There are four different operative units within a L-Neuro 2.0 :

- the Vector Processor is composed of N identical Elementary Vector Processors (EVPs). It is organized in a column of N 16-bit processors acting in an SIMD fashion. They operate on vector data. EVP is a small processor with a 16-bit register file of 128-words and with an appropriate memory mapping, it is possible to have access to a matrix and to its transposed. It contains a 16-bit multiplier and a 32-bit ALU which is able to perform all common operations on 32 bit operands, and min-max function.

- The Vector to Scalar unit, which has to "compact" a vector into a scalar. This unit was a tree of adders in L-Neuro 1.0, but is extended here to extract the maximum (or the minimum) value in a vector, and its position.
- A Scalar Unit (SU), working on 32-bit words. It performs scalar operations and more complex operations like square root extraction and division, and may look-up table act as а The controller. unit has a saturation logic under control of overflow and underflow condition.
- A Scalar to Vector Unit which generates vectors for the EVPs from scalars issued from the Scalar Unit.

All these elements are shown in the figure 1.



Fig. 1 : overall architecture of the L-Neuro 2.0 chip

#### 3. THE CONTROL UNITS

L-Neuro 2.0 is a WISC (Writable Instruction Set Computer) controlled device which has a VLIW (Very Long Instruction Word) structure to simultaneously control in MIMD (Multiple Instruction Multiple Data) fashion the four operative parts: the EVPs, the Vector to Scalar Unit, the Scalar Unit and the Scalar to Vectorial Unit. A two level code allows to expand the 32 bit instruction into the final VLIW instruction.

## 4. THE COMMUNICATION PART

The communication part is divided into four parts:

- A 32-bit wide interface bus (MB) to the host microprocessor and/or to the dedicated controller. In autonomous mode, this bus can be split into two buses : one address bus and one data bus, 16-bit wide each.
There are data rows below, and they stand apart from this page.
import Literature.NumberTheory.Automorphic.QuaternionApproximableClosure
import Literature.NumberTheory.Automorphic.QuaternionNormOneConjugateNear
import Literature.NumberTheory.Automorphic.QuaternionCoordOrder
import HarnessLib

/-!
# Kneser's strong approximation theorem for `ℍ[K,a,b]¹` and the discharge of
# `coordOrder_heckeDoubleCoset`

Topic `NumberTheory/Automorphic`; the proofs file of `QuaternionCoordOrder`: theorems only,
culminating in the discharge `QuaternionAlgebra.coordOrder_heckeDoubleCoset_holds` of the named
fact `QuaternionAlgebra.coordOrder_heckeDoubleCoset` (Vignéras, LNM 800, Ch. II §2 Thm. 2.3,
III §4 Thm. 4.3 (Kneser), §5; Shimura 1971 Prop. 3.1).

The companion files reduced the fact to **Kneser's strong approximation theorem** in the
finite-adelic coordinate form `SA_f` (`QuaternionCoordOrderAdelicLiftProofs`: for `a, b ≠ 0` with
`ℍ[K,a,b]` not totally definite, `ι(ℍ¹)` is dense in `ℍ[𝔸_K^∞,a,b]¹`), `SA_f` to the
approximability of the norm-one elements supported at one place
(`QuaternionFiniteAdeleSinglePlaceReduction`), and that to the existence of conjugates of global
norm-one elements in every box around such an element (`QuaternionApproximableClosure`), which is
the main step `QuaternionNormOneConjugateNear.exists_normOne_conj_near` of Vignéras's proof of
Thm. III.4.3. This file assembles: `extendOne_mem_approximable`, `finiteAdele_dense` (`= SA_f`,
Kneser's theorem with `S = ∞` in coordinates) and `coordOrder_heckeDoubleCoset_holds`.

## References

* M.-F. Vignéras, *Arithmétique des algèbres de quaternions*, LNM 800 (1980), Ch. III §4
  Thm. 4.3 and its proof, §5; Ch. II §2 Thm. 2.3 [VignerasLNM800].
* G. Shimura, *Introduction to the arithmetic theory of automorphic functions* (1971), §3.1,
  Prop. 3.1 [Shimura1971].
-/

noncomputable section

open scoped Quaternion Pointwise
open NumberField IsDedekindDomain

namespace Literature.NumberTheory.Automorphic

namespace QuaternionAlgebra

/-! ### Kneser's theorem in coordinates; the discharge of `coordOrder_heckeDoubleCoset` -/

section Final

/-- `ℍ⟮K; R; a, b⟯ := ℍ[K, algebraMap R K a, algebraMap R K b]` (file-local notation, as in
`QuaternionCoordOrder`). -/
local notation "ℍ⟮" K "; " R "; " a ", " b "⟯" =>
  QuaternionAlgebra K (algebraMap R K a) (0 : K) (algebraMap R K b)

variable {K : Type} [Field K] [NumberField K] (a b : 𝓞 K)

/-- `𝔸_K^∞`. -/
local notation "𝔸ᶠ" => FiniteAdeleRing (𝓞 K) K

/-- `K_w`. -/
local notation "K_" w => HeightOneSpectrum.adicCompletion K w

/-- `𝒪_w`. -/
local notation "𝒪_" w => HeightOneSpectrum.adicCompletionIntegers K w

/-- **The norm-one elements supported at one place are approximable** (Vignéras III §4, proof of
Thm. 4.3, for `ℍ[K,a,b]` not totally definite and `a b ≠ 0`): for every finite place `w₀` and
`g ∈ ℍ[K_{w₀},a,b]` with `g ḡ = 1`, the element `(g at w₀, 1 elsewhere)` of `ℍ[𝔸_K^∞,a,b]¹` lies in
the closure `𝓐` of `ι(ℍ¹)` (`exists_normOne_conj_near` and
`extendOne_mem_approximable_of_forall_conj`). [cite: VignerasLNM800, Ch. III §4 Thm. 4.3 (proof)] -/
theorem extendOne_mem_approximable (ha : a ≠ 0) (hb : b ≠ 0)
    (hdef : ¬ IsTotallyDefinite K ℍ⟮K; 𝓞 K; a, b⟯) (w₀ : HeightOneSpectrum (𝓞 K))
    (g : ℍ⟮K_ w₀; 𝒪_ w₀; algebraMap (𝓞 K) (𝒪_ w₀) a, algebraMap (𝓞 K) (𝒪_ w₀) b⟯)
    (hg : g * star g = 1) : extendOne a b w₀ g ∈ approximable a b :=
  extendOne_mem_approximable_of_forall_conj a b ha hb w₀ g fun _ hV h0 =>
    exists_normOne_conj_near a b ha hb hdef w₀ g hg hV h0

/-- **Kneser's strong approximation theorem for `ℍ[K,a,b]¹`, finite-adelic coordinate form `SA_f`**
(Vignéras III §4 Thm. 4.3 with `S = ∞`, Eichler's condition = not totally definite): for `a, b ≠ 0`
with `ℍ[K,a,b]` not totally definite, every `y ∈ ℍ[𝔸_K^∞,a,b]` with `y ȳ = 1` is approximated, in
all four coordinates and to within any open `V ∋ 0` of `𝔸_K^∞`, by the diagonal image of some
`x ∈ ℍ[K,a,b]` with `x x̄ = 1` (`finiteAdele_dense_of_forall_extendOne` and
`extendOne_mem_approximable`). [cite: VignerasLNM800, Ch. III §4 Thm. 4.3] -/
theorem finiteAdele_dense (ha : a ≠ 0) (hb : b ≠ 0) (hdef : ¬ IsTotallyDefinite K ℍ⟮K; 𝓞 K; a, b⟯) :
    ∀ y : ℍ⟮𝔸ᶠ; 𝓞 K; a, b⟯, y * star y = 1 →
      ∀ V : Set 𝔸ᶠ, IsOpen V → (0 : 𝔸ᶠ) ∈ V →
        ∃ x : ℍ⟮K; 𝓞 K; a, b⟯, x * star x = 1 ∧ algebraMap K 𝔸ᶠ x.re - y.re ∈ V ∧
          algebraMap K 𝔸ᶠ x.imI - y.imI ∈ V ∧ algebraMap K 𝔸ᶠ x.imJ - y.imJ ∈ V ∧
          algebraMap K 𝔸ᶠ x.imK - y.imK ∈ V :=
  finiteAdele_dense_of_forall_extendOne a b fun w t ht => extendOne_mem_approximable a b ha hb hdef w t ht

/-- **Discharge of the named fact `QuaternionAlgebra.coordOrder_heckeDoubleCoset`** (Vignéras
II §2 Thm. 2.3, III §4 Thm. 4.3 (Kneser), §5 Prop. 5.1, Cor. 5.3, IV §1; Shimura 1971 Prop. 3.1):
for a number field `K`, `a, b ∈ 𝓞 K ∖ 0` with `ℍ[K,a,b]` not totally definite, a principal finite
place `v = (ϖ)` with `v ∤ 2ab` and `g ∈ O = 𝓞_K⟨1,i,j,k⟩` with `g ḡ = ϖ`:
`O^× g O^× = {x ∈ O : x x̄ ∈ 𝓞_K^× ϖ}` and `[O^× : O^× ∩ g⁻¹ O^× g] = q_v + 1` — by
`coordOrder_heckeDoubleCoset_of_forall_finiteAdele_dense` (the reduction of the companion files:
structure of `O/vO ≅ M₂(𝔽_v)`, Hensel lifting, local–global dictionary) and Kneser's theorem
`finiteAdele_dense`. [cite: VignerasLNM800, Ch. II §2 Thm. 2.3; Ch. III §4 Thm. 4.3, §5 Prop. 5.1 and Cor. 5.3; Ch. IV §1 Thm. 1.1 (2)] [cite: Shimura1971, Prop. 3.1] -/
theorem coordOrder_heckeDoubleCoset_holds : coordOrder_heckeDoubleCoset :=
  coordOrder_heckeDoubleCoset_of_forall_finiteAdele_dense fun _ _ _ a b ha hb hdef =>
    finiteAdele_dense a b ha hb hdef

end Final


end QuaternionAlgebra

end Literature.NumberTheory.Automorphic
This allows to connect the chip to a standard RAM or ROM to store the program.
- Communication buses (CB) with other L-Neuro circuits, divided into one mono-directional input bus (ICB) and two bidirectional output port (OCB). These two buses can be two 16-bit parts of a general purpose 32-bit communication bus.
- Image buses (IB): one input image bus and one output image bus that allow to manipulate sub-windows in an image.
- N parallel buses: one 8 bit bus for each EVP, and which allows to load data directly in the memory of EVP.

The interface bus is compatible with common buses.

# 5. CONCLUSION

Neural networks, besides their utility for applications, are also a good testbed for fine grain parallel architectures. To validate dedicated hardware, we have followed an incremental approach that allows to test and benchmark various pieces of the architecture. From these experiences, we have defined the architecture of the L-Neuro 2.0 chip which has an operating frequency of 40 MHZ in 0.6 µm CMOS technology and which can reach 1.2 Gops. The L-Neuro 2.0 chip will be sold with its development system which will consist in a modular system (several boards), and can be used for the application development phase and for the final application phase. The development system, the boards and the software, will be available by end of 1994.

#### 6. REFERENCES

 N. Mauduit, M. Duranton, J. Gobert, J.A. Sirat, Lneuro 1.0 : A Piece of Hardware LEGO for Building Neural Network Systems, IEEE Trans. on Neural Networks, Vol. 3, n.3, pp. 414-422, May 1992.